# I want Dual Operating systems on my laptop



## vijendarreddy (Mar 14, 2008)

Hi All,

My laptop is sony having Windows vista. Vista is not supporting some softwares which I want. So, Now I want windows XP, means I want Vista as well as XP. For this how can I install two operating systems in my laptop. And how can I access those operating systems.

Plzzzzz give me solution.....

Thanks,

Vijen........


----------



## sobeit (Nov 11, 2007)

first you need to go to the manufacturers website and see if there aer xp drivers available for your specific mode. If not, You may or may not be able to downgrade to xp and have it work properly. The xp help forum is full of individuals looking for help for this very reason. 

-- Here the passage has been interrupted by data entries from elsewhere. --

import Summits.QuantumFields.YangMills.Theorems.PencilRigidityDiagonalMirrorRPRStubRpClosureDefs

/-!
# Crux `DiagonalMirrorRPR` (stmt-QuantumFields-10604), line `sign-twisted-diagonal-trace`, construction F1_diag
# (director-ym O4 WORD 3 (A)): the Wilson DIAGONAL two-step transfer construction — vocabulary (kernel level)

Helper for the crux `DiagonalMirrorRPR` of `YangMills` (routes `IsotropyFromPowerCounting`, `MirrorModularBoosts`,
`PencilRigidity`; item stmt-QuantumFields-10604), attached `--supports … --as helper`; it closes nothing by itself.
Companion theorems: `…Theorems.DiagonalMirrorRPRWilsonDiagonalModel`; the interface the construction is to inhabit:
`…Theorems.DiagonalMirrorRPRDiagonalSliceModelDefs` (`DiagonalSliceModel`, re-homed from the core workfile
`Cruxes/DiagonalMirrorRPR/Lines/sign_twisted_diagonal_trace_core.lean`, sha16 `8055703b7f1e70ed`).

WHAT IS BUILT HERE (definitions, over the LANDED box-torus calculus `TSite/TConfig/tstep/tplaq/taction/tweight/thaar/tZ/texp`
of `…PencilRigidityDiagonalMirrorRPRStubRpClosureDefs`, sheared mode `shear = true`):

* §1 `diagSite : Site 4 S ≃ TSite S S S`, the LIGHT-CONE CHART `x ↦ (x₀ − x₁, x₁, x₂, x₃)` of the standard torus
  `(ℤ/Sℤ)⁴` of `wilsonMeasure`: its first coordinate is the diagonal slab index `v = x₀ − x₁`, and it carries the unit
  steps to the SHEARED box steps (`e₁ ↦ (−1, 1, 0, 0)`, `diagSite_single`) — so the scheme's own torus of side
  `S_k = 2L_k + 1` IS the sheared box torus `(S_k, S_k, S_k)` (`diagConfigEquiv`, `plaquetteHolonomy_diagConfig`); no
  cover, no oddness needed for this step.
* §2 the LAYER DECOMPOSITION of the sheared box torus `TConfig M n₁ N` along `v ∈ ℤ_M`: layer `Z_v : LayerCfg n₁ N G`
  = the in-slab links (directions `2, 3`) of slab `v` together with the bond links between slabs `v − 1` and `v` (the
  `e₀`-bonds arriving at slab `v`, the `e₁`-bonds leaving it backwards); `layerEquiv : TConfig M n₁ N G ≃ᵐ (ℤ_M → LayerCfg)`.
* §3 the explicit STEP TABLE `stepPlaq Z Z' s i j` (the six plaquette holonomies booked with the step `v → v+1`), the
  STEP ACTION `stepAction ρ Z Z' = Σ_s Σ_{i<j} Re tr ρ(stepPlaq …)`, the TWO-STEP DIAGONAL TRANSFER KERNEL
  `stepKernel ρ β Z Z' = exp(β · stepAction ρ Z Z') > 0`, the layer Haar measure and the CYCLIC TRACE
  `diagCyclicTrace ρ β M n₁ N = ∫ ∏_{v : ℤ_M} K(Z_v, Z_{v+1}) dHaar` ("`Tr K^M`").

The companion file PROVES: `taction ρ true U = Σ_v stepAction ρ (Z_v U) (Z_{v+1} U)` (every plaquette booked exactly
once), `tweight = ∏_v K`, `layerEquiv`/`diagConfigEquiv` preserve product Haar measure, `tZ … true = diagCyclicTrace`,
`texp … true F = (∫ F ∏K)/(∫ ∏K)`, `∫ F d(wilsonMeasure ρ β) = Re texp ρ β true (F ∘ diagConfig)`, hence
`latticeSchwinger` at step `k` = the normalised cyclic `S_k`-fold `K`-integral with the smeared product inserted; and the
regularity of `K` (jointly continuous, bounded, strongly measurable — the hypotheses of
`Literature/Analysis/OperatorTheory/PositiveKernelTransferOperator.lean` & co.).

WHAT IS OWED (honest; director-ym's (A) asks for `wilsonDiagonalModel r sch hβ : DiagonalSliceModel r sch` with ALL
fields proved — NOT reached by this file): the step kernel `K` is Hilbert–Schmidt but NOT symmetric — the diagonal chain
alternates two different half steps, the `(01)`-cut `Ê` (positive semidefinite for `β ≥ 0`: `exp(β Re tr ρ(g h⁻¹))` is of
positive type) and the `(02),(03),(12),(13)`-coupling `Ô` (indefinite: the wrong-sign sector), each Θ-pseudo-symmetric for
the swap-induced label involution (`WrongSignAnnex.step_eq_hat_mul_hat`, `SketchSeat2Annex.lean`); the self-adjoint
realisation `A = Ê^{1/2} Ô Ê^{1/2}` (same non-zero spectrum as `K = Ê Ô`), its Hilbert–Schmidt property
(`‖Ê^{1/2} Ô Ê^{1/2}‖_HS ≤ ‖Ê Ô‖_HS`, a Heinz–Kato interpolation step), the trace formulas `Σ λ_j^m = diagCyclicTrace … m`
(trace cyclicity with one bounded factor), and the `famObs` pairing / weight-domination identities are the remaining
layers (operator, spectral, pairing) of F1_diag.  Nothing here is registered; no stub is claimed.

HONEST FRAMING: a construction helper; nothing about D_old ⟨10604⟩, the RP crux to be filed by the FOLD restate, or the
summit is proved; ⟨10604⟩/⟨17721⟩ stay OPEN; the Yang–Mills mass gap is NOT proved here or anywhere in the tree.

References: K. Osterwalder, E. Seiler, Ann. Phys. 110 (1978) 440, §2–3 (transfer matrix of lattice gauge theory);
E. Seiler, LNP 159 (1982) Ch. 2; M. Lüscher, Comm. Math. Phys. 54 (1977) 283; J. Fröhlich, R. Israel, E. Lieb, B. Simon,
Comm. Math. Phys. 62 (1978) Thm 2.1 (45° tori).
-/

set_option autoImplicit false

noncomputable section

open MeasureTheory
open Literature.MathematicalPhysics.QuantumLattice Literature.MathematicalPhysics.QuantumFieldTheory
open Summit.QuantumFields.YangMills.Cruxes.DiagonalMirrorRPR.ParityBridgeColdTraces

namespace Summit.QuantumFields.YangMills.Cruxes.DiagonalMirrorRPR.SignTwistedDiagonalTrace.WilsonDiagonal

/-! ## §1 The light-cone chart: the standard torus `(ℤ/Sℤ)⁴` IS the sheared box torus `(S, S, S)` -/

section Chart

variable {S : ℕ}

/-- The light-cone chart `x ↦ (x₀ − x₁, x₁, x₂, x₃)` of the standard torus: the first coordinate is the diagonal
slab index `v = x₀ − x₁` (the swap `x₀ ↔ x₁` acts by `v ↦ −v` followed by `x₁ ↦ x₁ + v`), and the unit steps
`e₀, e₁, e₂, e₃` become the SHEARED box-torus steps `tstep true` (`e₁ ↦ (−1, 1, 0, 0)`). -/
def diagSite : Literature.MathematicalPhysics.QuantumFieldTheory.Site 4 S ≃ TSite S S S where
  toFun x := (x 0 - x 1, x 1, x 2, x 3)
  invFun y := ![y.1 + y.2.1, y.2.1, y.2.2.1, y.2.2.2]
  left_inv x := by funext i; fin_cases i <;> simp
  right_inv y := by obtain ⟨a, b, c, d⟩ := y; simp

/-- The chart is additive. -/
theorem diagSite_add (x y : Literature.MathematicalPhysics.QuantumFieldTheory.Site 4 S) :
    diagSite (x + y) = diagSite x + diagSite y := by
  simp only [diagSite, Equiv.coe_fn_mk, Pi.add_apply, Prod.mk_add_mk]
  refine Prod.ext ?_ rfl
  simp only
  abel

/-- The chart maps the unit steps of the standard torus to the sheared box-torus steps. -/
theorem diagSite_single (i : Fin 4) :
    diagSite (Pi.single i (1 : ZMod S) : Literature.MathematicalPhysics.QuantumFieldTheory.Site 4 S) =
      (tstep true i : TSite S S S) := by
  fin_cases i <;> simp [diagSite, tstep]

/-- The induced relabelling of positively oriented edges. -/
def diagEdge : Literature.MathematicalPhysics.QuantumFieldTheory.Edge 4 S ≃ TEdge S S S :=
  diagSite.prodCongr (Equiv.refl (Fin 4))

variable {G : Type*}

/-- Transport of a sheared box configuration to the standard torus along the light-cone chart. -/
def diagConfig (V : TConfig S S S G) : GaugeConfig 4 S G := fun e => V (diagEdge e)

/-- Plaquette holonomies agree under the transport (the standard plaquette at `x` in the plane `(i, j)` is the sheared
box plaquette at `diagSite x`). -/
theorem plaquetteHolonomy_diagConfig [Group G] (V : TConfig S S S G)
    (x : Literature.MathematicalPhysics.QuantumFieldTheory.Site 4 S) (i j : Fin 4) :
    plaquetteHolonomy (diagConfig V) x i j = tplaq true V (diagSite x) i j := by
  simp only [plaquetteHolonomy, diagConfig, diagEdge, Equiv.prodCongr_apply, Prod.map_apply, Equiv.coe_refl, id_eq,
    Literature.MathematicalPhysics.QuantumFieldTheory.Site.shift, diagSite_add, diagSite_single, tplaq]

variable [MeasurableSpace G]

/-- The light-cone chart as a measurable equivalence of configuration spaces. -/
def diagConfigEquiv : TConfig S S S G ≃ᵐ GaugeConfig 4 S G :=
  MeasurableEquiv.piCongrLeft (fun _ : Literature.MathematicalPhysics.QuantumFieldTheory.Edge 4 S => G)
    (diagEdge (S := S)).symm

/-- The measurable equivalence is the transport. -/
theorem diagConfigEquiv_apply (V : TConfig S S S G) : diagConfigEquiv V = diagConfig V := by
  funext e
  simp only [diagConfigEquiv, MeasurableEquiv.coe_piCongrLeft, Equiv.piCongrLeft_apply_eq_cast, cast_eq,
    Equiv.symm_symm, diagConfig]

end Chart

/-! ## §2 Layers of the sheared box torus along `v`: in-slab links and incoming bond links -/

section Layers

/-- Sites of one diagonal slab `v = const`: `(x₁, x₂, x₃) ∈ ℤ_{n₁} × ℤ_N × ℤ_N`. -/
abbrev SlabSite (n₁ N : ℕ) : Type := ZMod n₁ × ZMod N × ZMod N

/-- Link labels of one layer: `(s, 0)` = the `e₀`-bond ARRIVING at slab site `s` (based in the previous slab), `(s, 1)` =
the `e₁`-bond LEAVING `s` (it lands in the previous slab at `s + ê₁`), `(s, 2)`, `(s, 3)` = the in-slab links at `s`. -/
abbrev LayerIdx (n₁ N : ℕ) : Type := SlabSite n₁ N × Fin 4

/-- Configurations of one layer (`Z_v`: the in-slab links of slab `v` and the bond links between slabs `v − 1` and
`v`). -/
abbrev LayerCfg (n₁ N : ℕ) (G : Type*) : Type _ := LayerIdx n₁ N → G

variable {M n₁ N : ℕ}

/-- The layer an edge belongs to: its base slab, except that `e₀`-bonds are booked with the slab they arrive at. -/
def layerTime (e : TEdge M n₁ N) : ZMod M := if e.2 = 0 then e.1.1 + 1 else e.1.1

/-- The relabelling `edge ↦ (layer, label)` of the sheared box torus. -/
def layerEdge : TEdge M n₁ N ≃ ZMod M × LayerIdx n₁ N where
  toFun e := (layerTime e, (e.1.2, e.2))
  invFun q := ((if q.2.2 = 0 then q.1 - 1 else q.1, q.2.1), q.2.2)
  left_inv e := by
    obtain ⟨⟨t, s⟩, i⟩ := e
    by_cases h : i = 0 <;> simp [layerTime, h]
  right_inv q := by
    obtain ⟨t, s, i⟩ := q
    by_cases h : i = 0 <;> simp [layerTime, h]

variable {G : Type*}

/-- Reading a sheared box configuration layer by layer. -/
def layerRead (U : TConfig M n₁ N G) (t : ZMod M) : LayerCfg n₁ N G := fun p => U (layerEdge.symm (t, p))

/-- Assembling a sheared box configuration from its layers. -/
def layerAssemble (Z : ZMod M → LayerCfg n₁ N G) : TConfig M n₁ N G := fun e => Z (layerEdge e).1 (layerEdge e).2

/-- Reading the layers: `e₀`-bonds come from the previous slab, everything else from the slab itself. -/
theorem layerRead_apply (U : TConfig M n₁ N G) (t : ZMod M) (s : SlabSite n₁ N) (i : Fin 4) :
    layerRead U t (s, i) = U ((if i = 0 then t - 1 else t, s), i) := rfl

/-- `layerAssemble ∘ layerRead = id`. -/
theorem layerAssemble_layerRead (U : TConfig M n₁ N G) : layerAssemble (layerRead U) = U := by
  funext e
  simp only [layerAssemble, layerRead]
  rw [show ((layerEdge e).1, (layerEdge e).2) = layerEdge e from rfl, Equiv.symm_apply_apply]

/-- `layerRead ∘ layerAssemble = id`. -/
theorem layerRead_layerAssemble (Z : ZMod M → LayerCfg n₁ N G) : layerRead (layerAssemble Z) = Z := by
  funext t p
  simp only [layerRead, layerAssemble, Equiv.apply_symm_apply]

variable [MeasurableSpace G]

/-- **The layer equivalence** `TConfig M n₁ N G ≃ᵐ (ZMod M → LayerCfg n₁ N G)` (edge relabelling, then currying). -/
def layerEquiv : TConfig M n₁ N G ≃ᵐ (ZMod M → LayerCfg n₁ N G) :=
  (MeasurableEquiv.piCongrLeft (fun _ : ZMod M × LayerIdx n₁ N => G) (layerEdge (M := M) (n₁ := n₁) (N := N))).trans
    (MeasurableEquiv.curry (ZMod M) (LayerIdx n₁ N) G)

/-- The layer equivalence reads layers. -/
theorem layerEquiv_apply (U : TConfig M n₁ N G) : layerEquiv U = layerRead U := by
  funext t p
  simp only [layerEquiv, MeasurableEquiv.trans_apply, MeasurableEquiv.coe_curry, Function.curry_apply,
    MeasurableEquiv.coe_piCongrLeft, Equiv.piCongrLeft_apply_eq_cast, cast_eq, layerRead]

/-- Its inverse assembles layers. -/
theorem layerEquiv_symm_apply (Z : ZMod M → LayerCfg n₁ N G) : (layerEquiv (G := G)).symm Z = layerAssemble Z := by
  have h : layerEquiv (layerAssemble Z) = Z := by rw [layerEquiv_apply, layerRead_layerAssemble]
  rw [← h, MeasurableEquiv.symm_apply_apply, h]

end Layers

/-! ## §3 The step action and the two-step diagonal transfer kernel -/

section Kernel

variable {n₁ N : ℕ} [NeZero n₁] [NeZero N]

/-- The slab components of the sheared unit steps: `ê₀ = 0` (pure time step), `ê₁ = (1,0,0)`, `ê₂`, `ê₃`. -/
def slabStep (j : Fin 4) : SlabSite n₁ N :=
  ![((0 : ZMod n₁), (0 : ZMod N), (0 : ZMod N)), ((1 : ZMod n₁), (0 : ZMod N), (0 : ZMod N)),
    ((0 : ZMod n₁), (1 : ZMod N), (0 : ZMod N)), ((0 : ZMod n₁), (0 : ZMod N), (1 : ZMod N))] j

variable {G : Type*} [Group G]

/-- **The six plaquette holonomies of one diagonal step** `Z → Z'` (layers `v`, `v+1`) at slab site `s`, as a `4 × 4`
table in the plane indices (entries off the six planes `i < j` are junk `1`).  With `Z = Z_v`, `Z' = Z_{v+1}` read off a
sheared box configuration `U` (`layerRead`): planes `(0,1)`, `(0,2)`, `(0,3)`, `(2,3)` are the plaquettes of `U` based at
`(v, s)`, planes `(1,2)`, `(1,3)` those based at `(v+1, s)` (`stepPlaq_eq_tplaq_*`); every plaquette of the torus is
booked with exactly one step. -/
def stepPlaq (Z Z' : LayerCfg n₁ N G) (s : SlabSite n₁ N) : Fin 4 → Fin 4 → G :=
  ![![1, Z' (s, 0) * Z' (s, 1) * (Z (s + slabStep 1, 0))⁻¹ * (Z (s, 1))⁻¹,
      Z' (s, 0) * Z' (s, 2) * (Z' (s + slabStep 2, 0))⁻¹ * (Z (s, 2))⁻¹,
      Z' (s, 0) * Z' (s, 3) * (Z' (s + slabStep 3, 0))⁻¹ * (Z (s, 3))⁻¹],
    ![1, 1, Z' (s, 1) * Z (s + slabStep 1, 2) * (Z' (s + slabStep 2, 1))⁻¹ * (Z' (s, 2))⁻¹,
      Z' (s, 1) * Z (s + slabStep 1, 3) * (Z' (s + slabStep 3, 1))⁻¹ * (Z' (s, 3))⁻¹],
    ![1, 1, 1, Z (s, 2) * Z (s + slabStep 2, 3) * (Z (s + slabStep 3, 2))⁻¹ * (Z (s, 3))⁻¹],
    ![1, 1, 1, 1]]

variable {Nc : ℕ} (ρ : G →* Matrix (Fin Nc) (Fin Nc) ℂ)

/-- **The step action**: Wilson's plaquette sum `Σ_s Σ_{i<j} Re tr ρ(stepPlaq Z Z' s i j)` of ONE diagonal step — all
plaquettes of the sheared box torus booked with the step `v → v+1` (`taction_eq_sum_stepAction`). -/
def stepAction (Z Z' : LayerCfg n₁ N G) : ℝ :=
  ∑ s : SlabSite n₁ N, ∑ i : Fin 4, ∑ j : Fin 4, if i < j then (ρ (stepPlaq Z Z' s i j)).trace.re else 0

/-- **The two-step diagonal transfer kernel of Wilson's measure** `K(Z, Z') = exp(β · stepAction Z Z')` on layer
configurations: a strictly positive, bounded, continuous kernel on the compact group `G^{LayerIdx}` whose `M`-fold cyclic
integral is the partition function of the sheared box torus with `M` slabs (`tZ_true_eq_integral_prod_stepKernel`) — for
`M = S` and the chart of §1, Wilson's partition function on the standard torus of side `S` (§4).  It is NOT symmetric
(the diagonal chain alternates two different half steps; see the file docstring). -/
def stepKernel (β : ℝ) (Z Z' : LayerCfg n₁ N G) : ℝ :=
  Real.exp (β * stepAction ρ Z Z')

/-- The step kernel is strictly positive. -/
theorem stepKernel_pos (β : ℝ) (Z Z' : LayerCfg n₁ N G) : 0 < stepKernel ρ β Z Z' := Real.exp_pos _

/-! ### Layer Haar measure and the cyclic trace -/

variable [TopologicalSpace G] [IsTopologicalGroup G] [CompactSpace G] [MeasurableSpace G] [BorelSpace G]

/-- Product Haar probability measure on one layer. -/
def layerHaar (n₁ N : ℕ) [NeZero n₁] [NeZero N] (G : Type*) [Group G] [TopologicalSpace G] [MeasurableSpace G]
    [BorelSpace G] [IsTopologicalGroup G] [CompactSpace G] : Measure (LayerCfg n₁ N G) :=
  Measure.pi fun _ : LayerIdx n₁ N => haarProbability G

/-- **The cyclic trace of the step kernel** over `M` layers, `∫ ∏_{v : ℤ_M} K(Z_v, Z_{v+1}) dHaar` — the partition
function of the sheared box torus `(M, n₁, N)` (`tZ_true_eq_diagCyclicTrace`), i.e. `Tr K^M` once `K` is realised as a
Hilbert–Schmidt operator. -/
def diagCyclicTrace (β : ℝ) (M n₁ N : ℕ) [NeZero M] [NeZero n₁] [NeZero N] : ℝ :=
  ∫ Z : ZMod M → LayerCfg n₁ N G, ∏ t : ZMod M, stepKernel ρ β (Z t) (Z (t + 1))
    ∂(Measure.pi fun _ : ZMod M => layerHaar n₁ N G)

end Kernel

end Summit.QuantumFields.YangMills.Cruxes.DiagonalMirrorRPR.SignTwistedDiagonalTrace.WilsonDiagonal

end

Also you need to purchase a full version of xp. If vista came on the laptop, you will not be able to use an upgrade, oem, or any xp that came with any other computer. 

see this


----------



## abuser4lif3 (Mar 11, 2008)

If you want to install XP on your laptop then you got to delete Vista and then install first XP and then again install Vista. After that it should make A welcome screen every time you boot up which alows you to choose XP or Vista. BUT don't try installing XP after Vista installed, that way it will not work because you can't degrade newer version of Windows. That's how Microsoft programmed it 


So = 1.Delete All operating systems you got now
2.Install XP
3.Install Vista
Only in this order it will be working... Good luck!


----------



## Deleted090308 (Jan 25, 2007)

Have you tried running the programs in compatibility mode?

Also - *Virtual PC*.


----------



## FreoHeaveho (Aug 22, 2006)

You can install Xp after Vista, but you will need to go back with the Vista DVD and repair the start up. It will dual boot after that.


----------